Aim of the exercise - Tally how many lines in the data hold the word "normal", and give the result with no other text.

START The records

/-!
# Bottom cell of the Chebyshev ladder (crux `HurwitzSectorComplement`, line
# `chebyshev-level-deformation`, stub S2b `stub_bottomCell`)

The bottom representation of the Chebyshev ladder in the half-angle coordinate `v = tan(u/2)`,
`𝔘_{1,k+1}(v₀) = [(0,1)_x × {0 < y_0 < ⋯ < y_k < v₀}, (∏ 2/(1+y_i²)) · U(y_0, x)]`,
`U(v,x) = 2v/((1−x)² + v²(1+x)²)`, `v₀ = tan(πj/L)` (`0 < j`, `2j < L`), is KZ-equivalent to a
RATIONAL multiple of the normal form `𝔭_{k+2} = [(0,1)^{k+2}, ∏ 2/(1+x_i²)]`, GIVEN the two
statements of stub S2a (chains over cyclotomic arcs, and the half-line `[(0,∞), dt/(1+t²)]`, are
rational multiples of the normal forms). Moves used (Kontsevich–Zagier's rules (1), (2) only):

* `x` is moved to the last coordinate (a coordinate permutation,
  `KZ.of_sub_of_reindex_mem_relations`);
* the fibre substitution `t = y_0 (1+x)/(1−x)`, `U(y_0,x) dx = dt/(1+t²)`, `t ∈ (y_0, ∞)`
  (`of_sub_of_mem_relations_bottomCov` of the auxiliary file) lands on
  `R∞ = [{y ∈ G, t > y_0}, (∏ 2/(1+y_i²))/(1+t²)]`, `G` the chain `0 < y_0 < ⋯ < y_k < v₀`;
* domain additivity: `[G × (0,∞), (∏ 2/(1+y_i²)) ⊗ 1/(1+t²)] = [R∞] + [{y ∈ G, 0 < t < y_0}, …]`
  (the wall `t = y_0` is a null graph), the left side being the Fubini PRODUCT
  `[G, ∏ 2/(1+y_i²)] × [(0,∞), dt/(1+t²)]` — a product of S2a(i) (`j₀ = 0`) and S2a(ii),
  hence `∼ q₁ 𝔭_{k+1} × 𝔭₁ = q₁ 𝔭_{k+2}`;
* the cell `{0 < t < y_0 < ⋯ < y_k < v₀}` with `1/(1+t²) = ½ · 2/(1+t²)` is, after rotating `t`
  to the front, one half of the chain of length `k + 2`, `∼ (q₂/2) 𝔭_{k+2}` by S2a(i) and the
  scaling `KZ.IntegralRep.constMul ½`;
* the box representations `[box, q ∏ 2/(1+x_i²)]` are additive in `q`, so `q = q₁ − q₂/2`.

Value check: `∫ = (π/2) θ^{k+1}/(k+1)! − ½ θ^{k+2}/(k+2)!`, `θ = 2πj/L`.

References: M. Kontsevich, D. Zagier, *Periods* (2001), §1.2, rules (1)–(2) and §4.1 (Fubini).
-/

noncomputable section

open Set MeasureTheory
open scoped BigOperators
open Literature.NumberTheory.Transcendental
open Literature.ModelTheory.ExponentialFields (IsSemialgebraic)

namespace Summit.KontsevichZagierPeriods.Theorems.HurwitzMicroSectorsHurwitzSectorComplement

section Main

open Summit.KontsevichZagierPeriods.MzvKernelInKZ.Negative (hq lineRep sa_Ioi1)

END The records

Output of the exercise - 2